3. Tiap Desa Punya Ritual Berbeda
Meski tradisi Pasola ada di Sumba Barat Daya dan Sumba Barat, tapi tanggal perayaan dan ritual yang dilakukan tiap daerah berbeda-beda. Entah apa penyebabnya.
Desa Wainyapu, misalnya, menggelar Pasola pada tanggal 27 Maret 2019. Sementara Pasola di Desa Maliti Bondo Ate dilaksanakan lebih dahulu tanggal 23 Maret.
Bentuk ritualnya juga berbeda. Di Desa Wainyapu, Rato akan menggelar ritual membakar ayam untuk memberitahu arwah nenek moyang bila Pasola akan dilaksanakan. Dalam ritual ini sesaji yang digunakan cukup satu ekor ayam saja. Sementara di tempat lain, ada yang menambahkan sesajian dengan makanan lain, semisal ketupat.
4. Menggunakan Kuda Jantan
Kuda yang ditunggangi peserta dalam ritual Pasola harus jantan. Tak ada alasan pasti mengapa kuda jantan lebih dipilih ketimbang kuda betina.
Namun dalam perkembangannya, kini kuda betina juga kerap digunakan dalam Pasola. Beberapa sumber menyebutkan, ada syarat khusus bila kuda betina akan digunakan dalam Pasola. Kuda itu , harus mandul atau tidak bisa memiliki anak.
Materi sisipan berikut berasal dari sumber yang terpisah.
import Literature.MathematicalPhysics.QuantumFieldTheory.Balaban1983to89.BlockAveragingFederbush
import Literature.Analysis.Complex.RungeUnits
import HarnessLib

/-!
# Route `UnitScaleTilt`, crux K1 child «MinimiserStabilityRegPr» (stmt-QuantumFields-19200), registered stub `stub_prop7From14` (skeleton birth_v7
# cc37a178…; leaf V3 «Prop 7 from a background (14)») — THE GEODESIC INTERPOLATION STEP ON `U(N)` ∕ `SU(N)`:
# `t ↦ exp(t·log(ba*))·a`, the one-parameter arc from `a` to `b`, with membership, endpoints, equivariance and Lipschitz bounds

Cell `ym3-torus` ∕ fleet seat `ym-ust-19200-p1` (gen 9; HUMAN RULING D-0037, YM ladder rung R3).  WHY.  The (4)-internal `ℓ²` route to clause 1
of [Balaban1985Variational] Prop. 7 at the T³ carrier (CARD-19200-V3-g3 … -g7) needs a (4)-representative of a pair `W, U₀` of one regular (0.4)-fibre
whose bond variables `W_bU₀,b⁻¹` are `O((ε₀ + e₀)·L^{−(K−n)})`-close to `1` on EVERY bond, uniformly in `k = K − n`.  The complete comb axial gauge of
gen 7 (`Prop7AxialGauge`, [Balaban1985RegularSpaces] Lemma 1) achieves this inside the blocks but only `O(ε₀ + e₀)` on the block faces
(`Prop7AxialLemma1`), and the `ℓ²`-optimal representative carries point charges at the centres (CARD-g7 §3).  The successor line (CARD-19200-V3-g9:
«blended comb gauge») BLENDS the `2ᵈ` comb gauges of the centres surrounding a site by GEODESIC MULTILINEAR INTERPOLATION in `SU(2)` — a partition of
unity on the group, equivariant under the simultaneous left/right translations that relate the comb elements at the two ends of a bond.  This file
is the one-dimensional building block of that interpolation: the arc `G_t(a, b) = exp(t·log(b a*))·a` ([Balaban1985Averaging] (21), (23): the
logarithm `log X = Σ (−1)^{n+1}(X − 1)ⁿ/n` on `|X − 1| < 1`, `log U = iA` skew-Hermitian for unitary `U`), kernel-checked with explicit constants.

WHAT IS PROVED (sorry-free, no definition; `mlog` = `MatrixLog.mlog`, the `L²`-operator norm throughout).
§0 `norm_conj_sub_one`; §1 `exp_smul_mlog_mem_unitaryGroup` ∕ `exp_smul_mlog_mem_specialUnitaryGroup`: for unitary (special unitary) `Q` with `‖Q − 1‖ ≤ 1/3`
   (and `N‖Q − 1‖ < π`) and real `t`, `exp(t·log Q) ∈ U(N)` (`SU(N)`).
§2 The arc: `arc_zero` (`G₀ = a`), `arc_one` (`G₁ = b`), `arc_mem_unitaryGroup` ∕ `arc_mem_specialUnitaryGroup`, **`arc_conj`** (equivariance
   `G_t(uaw, ubw) = u·G_t(a,b)·w` for unitary `u`, `w`), `arc_mul_star_arc` (`G_t·G_s* = exp((t − s)·log(ba*))`), **`norm_arc_mul_star_arc_sub_one_le`**
   (`‖G_tG_s* − 1‖ ≤ 3|t − s|·‖ba* − 1‖` for `|t − s| ≤ 1`), `norm_arc_mul_star_sub_one_le` (`‖G_t a* − 1‖ ≤ 3|t|‖ba* − 1‖`: the arc stays near `a`).
§3 **`norm_arc_perturb_le`**: Lipschitz dependence on the endpoints under LEFT unitary perturbations `a ↦ pa`, `b ↦ qb`:
   `‖G_t(pa, qb)·G_t(a, b)* − 1‖ ≤ 8(‖p − 1‖ + ‖q − 1‖)` for `t ∈ [0, 1]`, `‖ba* − 1‖ ≤ 1/6`, `‖p − 1‖, ‖q − 1‖ ≤ 1/16`.

HONEST SCOPE.  Elementary matrix analysis (no statement of [Balaban1985Variational] is proved here); count-neutral helper toward
stmt-QuantumFields-19200 (`--supports`), brick 1 of the blended-comb-gauge line (CARD-19200-V3-g9.md).

References: T. Bałaban, CMP 98 (1985) 17–51 [Balaban1985Averaging] ((19)–(27) pp.21–22); CMP 99 (1985) 75–102 [Balaban1985RegularSpaces] (Lemma 1 p.79);
CMP 102 (1985) 277–309 [Balaban1985Variational] ((4) p.278, (18) p.280).
-/

noncomputable section

open NormedSpace
open scoped Matrix.Norms.L2Operator

namespace Summit.QuantumFields.YangMills.Theorems.Prop7GeodesicInterp

open Literature.MathematicalPhysics.QuantumFieldTheory.Balaban1983to89
open MatrixLog (mlog exp_mlog norm_mlog_le_two_mul)
open ExpMeanLog (star_mlog_eq_neg trace_mlog_eq_zero mlog_conj)
open FederbushMean (norm_mlog_sub_mlog_le)
open Literature.Analysis.Matrix (det_exp_eq_exp_trace)

variable {n : Type*} [Fintype n] [DecidableEq n]

/-! ## §0 Unitary bookkeeping in the `L²`-operator norm -/

/-- `‖uAu* − 1‖ = ‖A − 1‖` for unitary `u`. [cite: Balaban1985Averaging, (19) p.21] -/
theorem norm_conj_sub_one {u : Matrix n n ℂ} (hu : u ∈ Matrix.unitaryGroup n ℂ) (A : Matrix n n ℂ) :
    ‖u * A * star u - 1‖ = ‖A - 1‖ := by
  have h : u * A * star u - 1 = u * (A - 1) * star u := by
    rw [mul_sub, sub_mul, mul_one, Unitary.mul_star_self_of_mem hu]
  rw [h, CStarRing.norm_mul_mem_unitary _ (Unitary.star_mem hu), CStarRing.norm_mem_unitary_mul _ hu]

/-! ## §1 The exponent `t·log Q` of a small unitary is skew-Hermitian: `exp(t·log Q) ∈ U(N)`, `SU(N)` -/

/-- For unitary `Q` with `‖Q − 1‖ ≤ 1/3` and real `t`: `(t·log Q)* = −t·log Q`. [cite: Balaban1985Averaging, (23) p.21] -/
theorem star_smul_mlog {Q : Matrix n n ℂ} (hQ : Q ∈ Matrix.unitaryGroup n ℂ) (hs : ‖Q - 1‖ ≤ 1 / 3) (t : ℝ) :
    star (((t : ℂ)) • mlog Q) = -(((t : ℂ)) • mlog Q) := by
  have ht : star ((t : ℂ)) = (t : ℂ) := Complex.conj_ofReal t
  rw [star_smul, ht, star_mlog_eq_neg hQ hs, smul_neg]

/-- **`exp(t·log Q) ∈ U(N)`** for unitary `Q` with `‖Q − 1‖ ≤ 1/3`, `t ∈ ℝ`. [cite: Balaban1985Averaging, (23) p.21] -/
theorem exp_smul_mlog_mem_unitaryGroup {Q : Matrix n n ℂ} (hQ : Q ∈ Matrix.unitaryGroup n ℂ) (hs : ‖Q - 1‖ ≤ 1 / 3) (t : ℝ) :
    exp (((t : ℂ)) • mlog Q) ∈ Matrix.unitaryGroup n ℂ := by
  letI : NormedAlgebra ℚ (Matrix n n ℂ) := NormedAlgebra.restrictScalars ℚ ℂ _
  set M : Matrix n n ℂ := ((t : ℂ)) • mlog Q with hM
  have hsk : star M = -M := star_smul_mlog hQ hs t
  rw [Matrix.mem_unitaryGroup_iff, star_exp, hsk, ← exp_add_of_commute (Commute.refl M).neg_right, add_neg_cancel, exp_zero]

/-- **`exp(t·log Q) ∈ SU(N)`** for `Q ∈ SU(N)` with `‖Q − 1‖ ≤ 1/3`, `N‖Q − 1‖ < π`, `t ∈ ℝ` (`det = e^{t·tr log Q} = 1`).
[cite: Balaban1985Averaging, (23) p.21] -/
theorem exp_smul_mlog_mem_specialUnitaryGroup {Q : Matrix n n ℂ} (hQ : Q ∈ Matrix.specialUnitaryGroup n ℂ) (hs : ‖Q - 1‖ ≤ 1 / 3)
    (hπ : Fintype.card n * ‖Q - 1‖ < Real.pi) (t : ℝ) :
    exp (((t : ℂ)) • mlog Q) ∈ Matrix.specialUnitaryGroup n ℂ := by
  rw [Matrix.mem_specialUnitaryGroup_iff]
  refine ⟨exp_smul_mlog_mem_unitaryGroup (Matrix.mem_specialUnitaryGroup_iff.1 hQ).1 hs t, ?_⟩
  rw [det_exp_eq_exp_trace, Matrix.trace_smul, trace_mlog_eq_zero hQ hs hπ, smul_zero, exp_zero]

/-! ## §2 The arc `G_t(a,b) = exp(t·log(ba*))·a` -/

section Arc

variable {a b : Matrix n n ℂ}

/-- `G₀(a, b) = a`. [folklore] -/
theorem arc_zero (a b : Matrix n n ℂ) : exp ((((0 : ℝ) : ℂ)) • mlog (b * star a)) * a = a := by
  rw [Complex.ofReal_zero, zero_smul, exp_zero, one_mul]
Meski demikian, yang paling penting adalah kuda harus bisa dikendalikan oleh si empunya. Itu sebabnya, kuda yang diikut sertakan dalam Pasola tidak boleh mencelakakan penunggangnya atau orang lain.
5. Pasola Diperlakukan Seperti Hari Raya
Bagi warga Sumba, Pasola tak cuma sekadar atraksi budaya. Di balik kemeriahannya, Pasola punya arti lain. Mulai dari ajang adu ketangkasan hingga menjadi momen bercengkrama bersama keluarga besar.
Saat Pasola tiba, sanak famili yang tinggal di luar kampung datang berbondong-bondong. Penduduk dari desa tetangga pun juga datang untuk meramaikan. Mereka memanfaatkan momentum itu untuk bertemu dengan kerabat yang tinggal di lokasi penyelenggaan Pasola.
Karena kedatangan keluarga besar hingga kerabat, maka tiap rumah di desa penyelenggara Pasola akan menyiapkan sambutan. Tamu yang datang akan disuguhi hidangan istimewa.
Pasola seperti hari raya bagi penduduk Sumba. Kala pelaksanaan Pasola, semua keluarga besar berkumpul, makan bersama dengan menu spesial, dan ditutup dengan menonton atraksi budaya.